* **What you will do**
Lift out all lines below that contain "have".
START Available data
import Summits.QuantumFields.YangMills.Theorems.AllWindowsColdBoxPlaqCostCubicTaylor
import Summits.QuantumFields.YangMills.Theorems.AllWindowsColdBoxBoxMidWindowsSU22LineDefs
import Summits.QuantumFields.YangMills.Theorems.EquipartitionCriticalityFreeEnergyLogCoefficientExpChartBasic
import Summits.QuantumFields.YangMills.Theorems.WeakCouplingRatesColdBoxDirichletLargeField
import Literature.MathematicalPhysics.QuantumLattice.RepLieAlgebraUnitary
import HarnessLib

/-!
# LINE-17 «hypercontractive second-order tilt expansion» on crux `AllWindowsColdBox.BoxMidWindowsSU22` (stmt-QuantumFields-24003):
# local ingredients of stub F `stub_gaussSideTerms` (STUB-PLAN-E §5), part A: three colours and parity

The Gaussian-side terms F(i)–(iii) of LINE-17 concern `obsF`, `obsG` = `β·cost` of ONE plaquette each.  On the small-field event,
E(0) (`abs_qObsD_sub_beta_mul_plaqCostAt_sub_cubic_le`) writes `β·cost_{(x,1,2)} = qObsD − c_x + O(r_x)` with the LOCAL cubic term
`c_x = β·½(T(s,a₁,a₂) − T(s,a₁,a₃) − T(s,a₁,a₄) − T(s,a₂,a₃) − T(s,a₂,a₄) + T(s,a₃,a₄))` of the four legs.  This file (def-free):

* **`dimE_rho2_eq_three : dimE ρ₂ = 3`** — the `¾` of `GaussSideTerms`/`CoreBound` is `(dimE ρ₂)/4` of the tree's colour identity
  `cov_qObsD_gaussD_eq` (via `dimE_eq_finrank` and `Literature…finrank_matrixLieAlgebra_specialUnitaryGroup`, `2² − 1 = 3`);
* parity for `integral_gaussD_even_mul_odd`: `unscaleTE`, the chart coordinates `extZero ∘ unscaleTE`, the linear circulation and the
  local cubic term are ODD in `t` (`localCubic_neg`); the quadratic surrogate `qObsD` of a plaquette is EVEN (`qObsD_neg`).

Part B (`…GaussSideLocalMoments`) has the one-leg Gaussian moments and the `L⁴`/`L²` bounds of `c_x` and `r_x`.  No definition; standard
axioms.  HONEST LABEL: helper toward the OPEN registered stub F of one critic-PASSed line on the R2ξ″ RECORD-rung crux 24003; no stub by
name, no crux, rung or summit; the Yang–Mills mass gap is NOT proved by this file.
-/

set_option autoImplicit false

noncomputable section

open MeasureTheory ProbabilityTheory Finset
open scoped Matrix Matrix.Norms.Frobenius
open Literature.MathematicalPhysics.QuantumLattice
open Literature.MathematicalPhysics.QuantumFieldTheory
open Literature.MathematicalPhysics.QuantumFieldTheory.LatticeMaxwell
open Summit.QuantumFields.YangMills.Theorems.WeakCouplingRates
open Summit.QuantumFields.YangMills.Theorems.ColdBoxAllGroups
open Summit.QuantumFields.YangMills.Theorems.FreeEnergyLogCoefficient

namespace Summit.QuantumFields.YangMills.Theorems.AllWindowsColdBoxBoxMidLine

/-! ## §0 Three colours: `dimE ρ₂ = 3` -/

/-- **The chart dimension of the fundamental representation of `SU(2)` is `3`** (`dimE = dim_ℝ 𝔤_ρ` for unitary `ρ`,
`𝔤 = 𝔰𝔲(2)`, `dim 𝔰𝔲(N) = N² − 1`). This is the `3` of `¾·boxDirCircSqCov` in `GaussSideTerms`/`CoreBound` (`(D/4)·boxDirCircSqCov`,
`cov_qObsD_gaussD_eq`). -/
theorem dimE_rho2_eq_three : dimE ρ₂ = 3 := by
  rw [dimE_eq_finrank ρ₂ fundamentalRep_mem_unitaryGroup]
  have hr : Set.range (ρ₂ : SU2 → Matrix (Fin 2) (Fin 2) ℂ) = (Matrix.specialUnitaryGroup (Fin 2) ℂ : Set (Matrix (Fin 2) (Fin 2) ℂ)) :=
    Subtype.range_coe
  rw [hr, Literature.MathematicalPhysics.QuantumLattice.finrank_matrixLieAlgebra_specialUnitaryGroup, Fintype.card_fin]
  norm_num

/-! ## §2 The local cubic term and the quartic remainder of ONE plaquette `(x, 1, 2)` -/

section Local

variable {H : ℕ}

/-- `unscaleTE` is odd (linear). -/
theorem unscaleTE_neg (D : ℕ) (β : ℝ) (t : TSpaceD H D) : unscaleTE H D β (-t) = -unscaleTE H D β t := by
  funext e
  ext i
  simp [unscaleTE_apply, neg_div]

/-- The chart coordinates are odd in `t`. -/
theorem extZero_unscaleTE_neg (D : ℕ) (β : ℝ) (t : TSpaceD H D) (e : Literature.MathematicalPhysics.QuantumLattice.ZdEdge 4) :
    extZero (unscaleTE H D β (-t)) e = -extZero (unscaleTE H D β t) e := by
  rw [unscaleTE_neg, show -unscaleTE H D β t = fun f => -(unscaleTE H D β t f) from rfl,
    ← map_extZero (fun v : EuclideanSpace ℝ (Fin D) => -v) neg_zero]

/-- The linear circulation is odd in `t`. -/
theorem circV_extZero_unscaleTE_neg (D : ℕ) (β : ℝ) (t : TSpaceD H D) (q : Plaq 4) :
    circV (extZero (unscaleTE H D β (-t))) q = -circV (extZero (unscaleTE H D β t)) q := by
  unfold circV
  simp only [extZero_unscaleTE_neg]
  abel

/-- The cubic form is odd under the joint sign flip: `T(−a,−b,−c) = −T(a,b,c)`. -/
theorem chartCubic_neg_neg_neg (a b c : EuclideanSpace ℝ (Fin (dimE ρ₂))) :
    chartCubic ρ₂ (-a) (-b) (-c) = -chartCubic ρ₂ a b c := by
  rw [show -a = (-1 : ℝ) • a by simp, chartCubic_smul_left, chartCubic_neg_mid, chartCubic_neg_right]
  ring

/-- **The local cubic term of the plaquette `(x,1,2)` is odd in `t`** (so its `gaussD`-integral against any even function vanishes:
`integral_gaussD_even_mul_odd`). -/
theorem localCubic_neg (x : Literature.Probability.LatticeModels.Site 4) (β : ℝ) (t : TSpaceD H (dimE ρ₂)) :
    β * ((chartCubic ρ₂ (circV (extZero (unscaleTE H (dimE ρ₂) β (-t))) (x, 1, 2)) (extZero (unscaleTE H (dimE ρ₂) β (-t)) (x, 1))
            (extZero (unscaleTE H (dimE ρ₂) β (-t)) (x + Pi.single 1 1, 2)) -
          chartCubic ρ₂ (circV (extZero (unscaleTE H (dimE ρ₂) β (-t))) (x, 1, 2)) (extZero (unscaleTE H (dimE ρ₂) β (-t)) (x, 1))
            (extZero (unscaleTE H (dimE ρ₂) β (-t)) (x + Pi.single 2 1, 1)) -
          chartCubic ρ₂ (circV (extZero (unscaleTE H (dimE ρ₂) β (-t))) (x, 1, 2)) (extZero (unscaleTE H (dimE ρ₂) β (-t)) (x, 1))
            (extZero (unscaleTE H (dimE ρ₂) β (-t)) (x, 2)) -
          chartCubic ρ₂ (circV (extZero (unscaleTE H (dimE ρ₂) β (-t))) (x, 1, 2)) (extZero (unscaleTE H (dimE ρ₂) β (-t)) (x + Pi.single 1 1, 2))
            (extZero (unscaleTE H (dimE ρ₂) β (-t)) (x + Pi.single 2 1, 1)) -
          chartCubic ρ₂ (circV (extZero (unscaleTE H (dimE ρ₂) β (-t))) (x, 1, 2)) (extZero (unscaleTE H (dimE ρ₂) β (-t)) (x + Pi.single 1 1, 2))
            (extZero (unscaleTE H (dimE ρ₂) β (-t)) (x, 2)) +
          chartCubic ρ₂ (circV (extZero (unscaleTE H (dimE ρ₂) β (-t))) (x, 1, 2)) (extZero (unscaleTE H (dimE ρ₂) β (-t)) (x + Pi.single 2 1, 1))
            (extZero (unscaleTE H (dimE ρ₂) β (-t)) (x, 2))) / 2) =
      -(β * ((chartCubic ρ₂ (circV (extZero (unscaleTE H (dimE ρ₂) β t)) (x, 1, 2)) (extZero (unscaleTE H (dimE ρ₂) β t) (x, 1))
            (extZero (unscaleTE H (dimE ρ₂) β t) (x + Pi.single 1 1, 2)) -
          chartCubic ρ₂ (circV (extZero (unscaleTE H (dimE ρ₂) β t)) (x, 1, 2)) (extZero (unscaleTE H (dimE ρ₂) β t) (x, 1))
            (extZero (unscaleTE H (dimE ρ₂) β t) (x + Pi.single 2 1, 1)) -
          chartCubic ρ₂ (circV (extZero (unscaleTE H (dimE ρ₂) β t)) (x, 1, 2)) (extZero (unscaleTE H (dimE ρ₂) β t) (x, 1))
            (extZero (unscaleTE H (dimE ρ₂) β t) (x, 2)) -
          chartCubic ρ₂ (circV (extZero (unscaleTE H (dimE ρ₂) β t)) (x, 1, 2)) (extZero (unscaleTE H (dimE ρ₂) β t) (x + Pi.single 1 1, 2))
            (extZero (unscaleTE H (dimE ρ₂) β t) (x + Pi.single 2 1, 1)) -
          chartCubic ρ₂ (circV (extZero (unscaleTE H (dimE ρ₂) β t)) (x, 1, 2)) (extZero (unscaleTE H (dimE ρ₂) β t) (x + Pi.single 1 1, 2))
            (extZero (unscaleTE H (dimE ρ₂) β t) (x, 2)) +
          chartCubic ρ₂ (circV (extZero (unscaleTE H (dimE ρ₂) β t)) (x, 1, 2)) (extZero (unscaleTE H (dimE ρ₂) β t) (x + Pi.single 2 1, 1))
            (extZero (unscaleTE H (dimE ρ₂) β t) (x, 2))) / 2)) := by
  simp only [extZero_unscaleTE_neg, circV_extZero_unscaleTE_neg, chartCubic_neg_neg_neg]
  ring

/-- **The quadratic surrogate of ONE plaquette is even in `t`** (a square of linear circulations). -/
theorem qObsD_neg (D : ℕ) (p : Plaq 4) (t : TSpaceD H D) : qObsD H D p (-t) = qObsD H D p t := by
  have hlin : ∀ i : Fin D, dirCirc H p ((-t) i) = -dirCirc H p (t i) := by
    intro i
    rw [dirCirc_eq_sum, dirCirc_eq_sum, ← Finset.sum_neg_distrib]
    refine Finset.sum_congr rfl fun e _ => ?_
    simp only [Pi.neg_apply, WithLp.ofLp_neg, mul_neg]
  simp only [qObsD, hlin, neg_sq]

end Local

end Summit.QuantumFields.YangMills.Theorems.AllWindowsColdBoxBoxMidLine

end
END Available data
* **Answer to this exercise**
  have hr : Set.range (ρ₂ : SU2 → Matrix (Fin 2) (Fin 2) ℂ) = (Matrix.specialUnitaryGroup (Fin 2) ℂ : Set (Matrix (Fin 2) (Fin 2) ℂ)) :=
  have hlin : ∀ i : Fin D, dirCirc H p ((-t) i) = -dirCirc H p (t i) := by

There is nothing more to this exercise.